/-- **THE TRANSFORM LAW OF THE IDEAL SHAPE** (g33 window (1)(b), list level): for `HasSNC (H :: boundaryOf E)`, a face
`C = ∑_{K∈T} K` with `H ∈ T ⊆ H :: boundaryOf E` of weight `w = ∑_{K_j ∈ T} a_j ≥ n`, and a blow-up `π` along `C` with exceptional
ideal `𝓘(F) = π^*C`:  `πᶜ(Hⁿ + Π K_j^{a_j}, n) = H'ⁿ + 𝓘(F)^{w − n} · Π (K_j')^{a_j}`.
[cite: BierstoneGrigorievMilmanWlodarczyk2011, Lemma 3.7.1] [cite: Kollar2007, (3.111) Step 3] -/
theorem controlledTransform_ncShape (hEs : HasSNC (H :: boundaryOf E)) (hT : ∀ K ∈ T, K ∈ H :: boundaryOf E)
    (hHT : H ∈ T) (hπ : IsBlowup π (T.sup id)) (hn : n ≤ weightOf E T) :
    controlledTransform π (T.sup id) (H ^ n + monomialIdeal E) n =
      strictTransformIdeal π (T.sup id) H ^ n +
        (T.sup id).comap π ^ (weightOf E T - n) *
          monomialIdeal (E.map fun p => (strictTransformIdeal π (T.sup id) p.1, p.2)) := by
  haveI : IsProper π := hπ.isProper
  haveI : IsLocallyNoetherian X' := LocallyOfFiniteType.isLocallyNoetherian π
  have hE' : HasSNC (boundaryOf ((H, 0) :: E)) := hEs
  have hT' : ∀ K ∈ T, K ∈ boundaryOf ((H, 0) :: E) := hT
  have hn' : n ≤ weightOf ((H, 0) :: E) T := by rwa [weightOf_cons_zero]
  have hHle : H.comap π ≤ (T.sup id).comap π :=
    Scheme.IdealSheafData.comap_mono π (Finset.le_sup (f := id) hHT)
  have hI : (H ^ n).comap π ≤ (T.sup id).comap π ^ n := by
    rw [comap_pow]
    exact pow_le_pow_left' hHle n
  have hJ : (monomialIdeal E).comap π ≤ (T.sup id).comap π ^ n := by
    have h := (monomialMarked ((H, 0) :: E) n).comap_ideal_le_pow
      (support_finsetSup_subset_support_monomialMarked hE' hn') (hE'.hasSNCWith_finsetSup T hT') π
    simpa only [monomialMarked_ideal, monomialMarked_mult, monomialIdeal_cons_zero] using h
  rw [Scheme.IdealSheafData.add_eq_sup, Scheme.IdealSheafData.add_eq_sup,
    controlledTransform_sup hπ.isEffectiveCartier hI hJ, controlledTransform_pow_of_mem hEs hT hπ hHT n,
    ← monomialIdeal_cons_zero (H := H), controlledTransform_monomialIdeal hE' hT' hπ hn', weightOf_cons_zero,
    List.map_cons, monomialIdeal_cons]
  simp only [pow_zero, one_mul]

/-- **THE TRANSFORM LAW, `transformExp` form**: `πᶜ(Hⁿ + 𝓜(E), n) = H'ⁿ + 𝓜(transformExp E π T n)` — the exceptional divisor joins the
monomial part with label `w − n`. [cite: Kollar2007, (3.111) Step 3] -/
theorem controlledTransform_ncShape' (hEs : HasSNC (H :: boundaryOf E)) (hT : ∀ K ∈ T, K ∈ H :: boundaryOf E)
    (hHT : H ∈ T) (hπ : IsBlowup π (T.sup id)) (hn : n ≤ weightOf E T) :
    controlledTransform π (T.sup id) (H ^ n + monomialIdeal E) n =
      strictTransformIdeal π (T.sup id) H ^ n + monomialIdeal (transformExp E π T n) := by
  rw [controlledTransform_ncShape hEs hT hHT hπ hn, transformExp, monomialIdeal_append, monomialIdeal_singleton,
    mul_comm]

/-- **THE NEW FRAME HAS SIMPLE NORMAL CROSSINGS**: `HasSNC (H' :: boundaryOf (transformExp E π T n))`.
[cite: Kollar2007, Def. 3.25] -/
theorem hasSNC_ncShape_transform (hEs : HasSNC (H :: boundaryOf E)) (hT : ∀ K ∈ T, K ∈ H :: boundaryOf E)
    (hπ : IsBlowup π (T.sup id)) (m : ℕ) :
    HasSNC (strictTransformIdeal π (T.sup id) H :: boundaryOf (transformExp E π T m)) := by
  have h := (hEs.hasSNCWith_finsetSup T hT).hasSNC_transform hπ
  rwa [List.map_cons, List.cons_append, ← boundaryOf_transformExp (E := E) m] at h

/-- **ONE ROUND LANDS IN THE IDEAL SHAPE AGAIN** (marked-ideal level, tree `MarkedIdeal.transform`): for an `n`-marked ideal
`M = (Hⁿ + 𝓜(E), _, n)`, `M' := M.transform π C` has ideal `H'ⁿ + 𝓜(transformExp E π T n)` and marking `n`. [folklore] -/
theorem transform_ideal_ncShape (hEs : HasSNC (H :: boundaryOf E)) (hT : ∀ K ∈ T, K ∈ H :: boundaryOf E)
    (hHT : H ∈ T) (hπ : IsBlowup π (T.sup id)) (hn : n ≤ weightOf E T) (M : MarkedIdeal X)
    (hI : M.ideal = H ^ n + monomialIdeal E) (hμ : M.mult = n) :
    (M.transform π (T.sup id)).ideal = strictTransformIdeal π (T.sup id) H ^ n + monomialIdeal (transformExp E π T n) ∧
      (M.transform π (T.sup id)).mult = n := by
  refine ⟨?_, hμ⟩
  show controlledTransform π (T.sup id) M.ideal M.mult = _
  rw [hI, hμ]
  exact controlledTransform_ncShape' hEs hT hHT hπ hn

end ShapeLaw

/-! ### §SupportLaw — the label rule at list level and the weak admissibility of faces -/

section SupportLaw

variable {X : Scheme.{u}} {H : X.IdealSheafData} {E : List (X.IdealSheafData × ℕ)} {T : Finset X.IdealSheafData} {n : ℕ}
*****
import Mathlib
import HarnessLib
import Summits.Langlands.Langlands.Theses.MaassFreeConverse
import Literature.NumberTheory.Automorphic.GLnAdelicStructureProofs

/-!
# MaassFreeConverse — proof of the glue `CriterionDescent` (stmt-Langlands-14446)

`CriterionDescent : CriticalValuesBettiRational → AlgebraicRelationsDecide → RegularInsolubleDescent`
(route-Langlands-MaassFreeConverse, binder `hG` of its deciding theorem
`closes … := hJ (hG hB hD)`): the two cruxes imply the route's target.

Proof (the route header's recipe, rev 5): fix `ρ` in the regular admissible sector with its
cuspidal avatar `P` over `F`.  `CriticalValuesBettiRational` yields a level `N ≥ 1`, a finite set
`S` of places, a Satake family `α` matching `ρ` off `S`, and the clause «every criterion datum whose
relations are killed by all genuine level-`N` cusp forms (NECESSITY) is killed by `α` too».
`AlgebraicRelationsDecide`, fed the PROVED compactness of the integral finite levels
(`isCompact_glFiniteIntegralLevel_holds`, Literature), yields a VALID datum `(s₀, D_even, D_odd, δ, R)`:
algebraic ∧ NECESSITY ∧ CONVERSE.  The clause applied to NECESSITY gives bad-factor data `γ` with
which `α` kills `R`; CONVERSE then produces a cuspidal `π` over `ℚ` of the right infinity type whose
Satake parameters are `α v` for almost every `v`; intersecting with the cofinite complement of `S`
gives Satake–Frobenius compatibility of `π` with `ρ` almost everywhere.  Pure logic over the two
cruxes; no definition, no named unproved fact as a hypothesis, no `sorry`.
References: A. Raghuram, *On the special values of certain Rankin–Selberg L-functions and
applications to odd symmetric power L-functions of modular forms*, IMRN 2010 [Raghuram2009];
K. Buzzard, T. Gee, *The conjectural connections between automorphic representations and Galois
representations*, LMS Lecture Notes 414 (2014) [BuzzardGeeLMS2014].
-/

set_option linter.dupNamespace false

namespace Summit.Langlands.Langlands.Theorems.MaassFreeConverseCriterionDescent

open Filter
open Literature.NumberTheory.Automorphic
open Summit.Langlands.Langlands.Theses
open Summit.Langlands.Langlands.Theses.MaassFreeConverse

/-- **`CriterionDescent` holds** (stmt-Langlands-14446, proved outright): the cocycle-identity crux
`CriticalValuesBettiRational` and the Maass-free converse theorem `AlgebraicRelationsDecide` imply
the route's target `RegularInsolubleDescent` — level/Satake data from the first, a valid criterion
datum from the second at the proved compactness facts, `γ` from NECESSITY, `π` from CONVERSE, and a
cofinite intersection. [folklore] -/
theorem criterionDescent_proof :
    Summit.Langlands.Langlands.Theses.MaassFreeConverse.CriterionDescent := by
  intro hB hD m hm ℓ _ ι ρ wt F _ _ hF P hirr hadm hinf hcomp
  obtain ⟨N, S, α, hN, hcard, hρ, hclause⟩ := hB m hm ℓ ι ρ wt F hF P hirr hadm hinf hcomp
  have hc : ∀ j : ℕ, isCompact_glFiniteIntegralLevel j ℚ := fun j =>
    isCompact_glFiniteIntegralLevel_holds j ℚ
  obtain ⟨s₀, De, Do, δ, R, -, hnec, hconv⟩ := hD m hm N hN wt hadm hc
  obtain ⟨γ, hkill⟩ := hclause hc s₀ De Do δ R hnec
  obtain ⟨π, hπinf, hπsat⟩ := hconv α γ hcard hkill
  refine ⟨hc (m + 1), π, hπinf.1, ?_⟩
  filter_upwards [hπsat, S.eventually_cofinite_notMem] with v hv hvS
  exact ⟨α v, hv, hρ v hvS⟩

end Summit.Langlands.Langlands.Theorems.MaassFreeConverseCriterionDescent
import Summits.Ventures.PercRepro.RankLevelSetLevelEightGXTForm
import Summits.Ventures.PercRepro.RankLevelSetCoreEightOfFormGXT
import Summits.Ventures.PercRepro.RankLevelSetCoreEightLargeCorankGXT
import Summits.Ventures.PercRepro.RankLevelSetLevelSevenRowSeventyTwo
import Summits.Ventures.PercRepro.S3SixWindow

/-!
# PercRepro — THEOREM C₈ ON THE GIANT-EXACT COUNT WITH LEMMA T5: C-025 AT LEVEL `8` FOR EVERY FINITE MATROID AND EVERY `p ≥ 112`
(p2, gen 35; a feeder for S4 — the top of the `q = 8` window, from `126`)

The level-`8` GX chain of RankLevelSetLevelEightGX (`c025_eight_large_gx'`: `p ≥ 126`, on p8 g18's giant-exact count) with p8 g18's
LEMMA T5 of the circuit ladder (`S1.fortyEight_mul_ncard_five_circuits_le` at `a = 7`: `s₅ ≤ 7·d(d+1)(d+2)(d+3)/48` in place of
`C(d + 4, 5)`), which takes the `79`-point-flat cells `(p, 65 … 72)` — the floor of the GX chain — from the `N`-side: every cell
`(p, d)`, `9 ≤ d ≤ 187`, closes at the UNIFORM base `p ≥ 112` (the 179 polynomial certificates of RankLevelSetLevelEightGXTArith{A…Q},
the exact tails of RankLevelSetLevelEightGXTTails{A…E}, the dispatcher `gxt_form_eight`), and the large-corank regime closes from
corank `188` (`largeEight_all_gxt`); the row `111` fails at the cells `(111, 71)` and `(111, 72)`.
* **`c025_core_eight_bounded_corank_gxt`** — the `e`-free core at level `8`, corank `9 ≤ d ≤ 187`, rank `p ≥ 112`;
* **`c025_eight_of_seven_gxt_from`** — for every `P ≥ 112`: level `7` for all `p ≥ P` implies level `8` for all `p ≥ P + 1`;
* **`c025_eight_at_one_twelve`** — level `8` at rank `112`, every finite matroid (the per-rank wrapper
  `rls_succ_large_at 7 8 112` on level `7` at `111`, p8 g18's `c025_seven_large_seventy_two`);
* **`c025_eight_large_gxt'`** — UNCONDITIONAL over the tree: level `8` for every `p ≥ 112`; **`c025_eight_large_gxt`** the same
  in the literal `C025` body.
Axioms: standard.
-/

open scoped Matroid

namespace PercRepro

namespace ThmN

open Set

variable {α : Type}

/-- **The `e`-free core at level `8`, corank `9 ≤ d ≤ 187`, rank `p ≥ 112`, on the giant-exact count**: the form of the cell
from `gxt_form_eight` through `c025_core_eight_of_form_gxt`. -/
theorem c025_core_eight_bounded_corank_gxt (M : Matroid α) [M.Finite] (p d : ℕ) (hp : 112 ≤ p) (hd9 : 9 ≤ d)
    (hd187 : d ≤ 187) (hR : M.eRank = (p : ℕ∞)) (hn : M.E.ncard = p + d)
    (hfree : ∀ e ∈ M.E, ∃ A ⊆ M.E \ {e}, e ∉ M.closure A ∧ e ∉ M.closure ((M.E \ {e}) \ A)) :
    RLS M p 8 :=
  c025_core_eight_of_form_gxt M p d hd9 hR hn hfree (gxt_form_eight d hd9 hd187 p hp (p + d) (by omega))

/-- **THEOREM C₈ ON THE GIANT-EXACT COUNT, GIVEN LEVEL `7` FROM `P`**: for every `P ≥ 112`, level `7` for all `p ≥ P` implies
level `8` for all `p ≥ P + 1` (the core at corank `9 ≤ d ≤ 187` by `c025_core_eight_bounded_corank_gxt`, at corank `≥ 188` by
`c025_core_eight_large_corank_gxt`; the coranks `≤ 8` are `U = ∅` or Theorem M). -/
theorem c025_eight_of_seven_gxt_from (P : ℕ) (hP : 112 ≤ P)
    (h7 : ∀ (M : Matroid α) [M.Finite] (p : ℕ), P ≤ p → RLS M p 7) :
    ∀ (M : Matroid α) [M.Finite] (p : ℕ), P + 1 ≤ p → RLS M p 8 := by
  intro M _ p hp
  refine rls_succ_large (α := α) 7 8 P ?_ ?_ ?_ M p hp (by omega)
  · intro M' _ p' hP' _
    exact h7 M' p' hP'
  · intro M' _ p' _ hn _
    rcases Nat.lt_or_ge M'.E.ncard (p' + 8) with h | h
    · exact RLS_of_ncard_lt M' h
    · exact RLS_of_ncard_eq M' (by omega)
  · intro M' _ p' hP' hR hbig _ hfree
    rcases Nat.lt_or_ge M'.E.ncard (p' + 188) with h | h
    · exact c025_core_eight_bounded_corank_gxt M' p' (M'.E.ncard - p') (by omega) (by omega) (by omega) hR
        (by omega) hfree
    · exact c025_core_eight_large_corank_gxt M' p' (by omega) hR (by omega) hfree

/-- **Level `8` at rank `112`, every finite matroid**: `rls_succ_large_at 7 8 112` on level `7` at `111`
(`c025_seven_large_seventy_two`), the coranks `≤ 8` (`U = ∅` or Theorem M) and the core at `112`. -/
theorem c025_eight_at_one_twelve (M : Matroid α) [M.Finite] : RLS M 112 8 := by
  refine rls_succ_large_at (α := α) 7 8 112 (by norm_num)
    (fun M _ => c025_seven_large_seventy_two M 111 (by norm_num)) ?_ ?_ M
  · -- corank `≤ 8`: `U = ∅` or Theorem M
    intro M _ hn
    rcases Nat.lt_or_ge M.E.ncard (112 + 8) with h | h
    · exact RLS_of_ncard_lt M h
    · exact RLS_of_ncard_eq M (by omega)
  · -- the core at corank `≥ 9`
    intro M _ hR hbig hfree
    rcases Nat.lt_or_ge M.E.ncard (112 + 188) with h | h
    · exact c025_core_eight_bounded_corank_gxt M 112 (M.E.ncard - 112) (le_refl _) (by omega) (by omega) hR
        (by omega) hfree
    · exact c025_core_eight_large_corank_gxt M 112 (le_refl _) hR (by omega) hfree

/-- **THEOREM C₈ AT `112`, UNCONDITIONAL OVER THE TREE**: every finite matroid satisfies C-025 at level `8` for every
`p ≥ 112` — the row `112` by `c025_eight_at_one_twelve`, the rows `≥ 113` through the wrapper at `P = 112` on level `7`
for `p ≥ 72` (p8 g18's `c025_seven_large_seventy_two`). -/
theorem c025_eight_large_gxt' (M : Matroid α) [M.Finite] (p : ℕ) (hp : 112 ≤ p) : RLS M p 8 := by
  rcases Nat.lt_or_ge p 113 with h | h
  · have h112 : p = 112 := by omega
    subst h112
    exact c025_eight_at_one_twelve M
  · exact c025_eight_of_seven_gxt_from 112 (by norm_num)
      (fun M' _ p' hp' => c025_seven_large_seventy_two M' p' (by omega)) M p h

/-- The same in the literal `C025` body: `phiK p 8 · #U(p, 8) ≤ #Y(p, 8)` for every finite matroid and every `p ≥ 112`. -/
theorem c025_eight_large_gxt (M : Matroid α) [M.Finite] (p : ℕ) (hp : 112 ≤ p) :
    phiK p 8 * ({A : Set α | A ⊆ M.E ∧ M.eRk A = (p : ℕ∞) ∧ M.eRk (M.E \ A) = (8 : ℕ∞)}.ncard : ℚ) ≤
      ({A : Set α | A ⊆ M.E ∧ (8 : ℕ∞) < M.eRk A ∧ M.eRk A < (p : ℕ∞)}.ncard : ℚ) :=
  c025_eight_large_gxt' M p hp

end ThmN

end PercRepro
*****
● What the exercise asks
Wherever the string "whose" appears in the data above, copy the line it sits in.

● Answer box
`S` of places, a Satake family `α` matching `ρ` off `S`, and the clause «every criterion datum whose
which `α` kills `R`; CONVERSE then produces a cuspidal `π` over `ℚ` of the right infinity type whose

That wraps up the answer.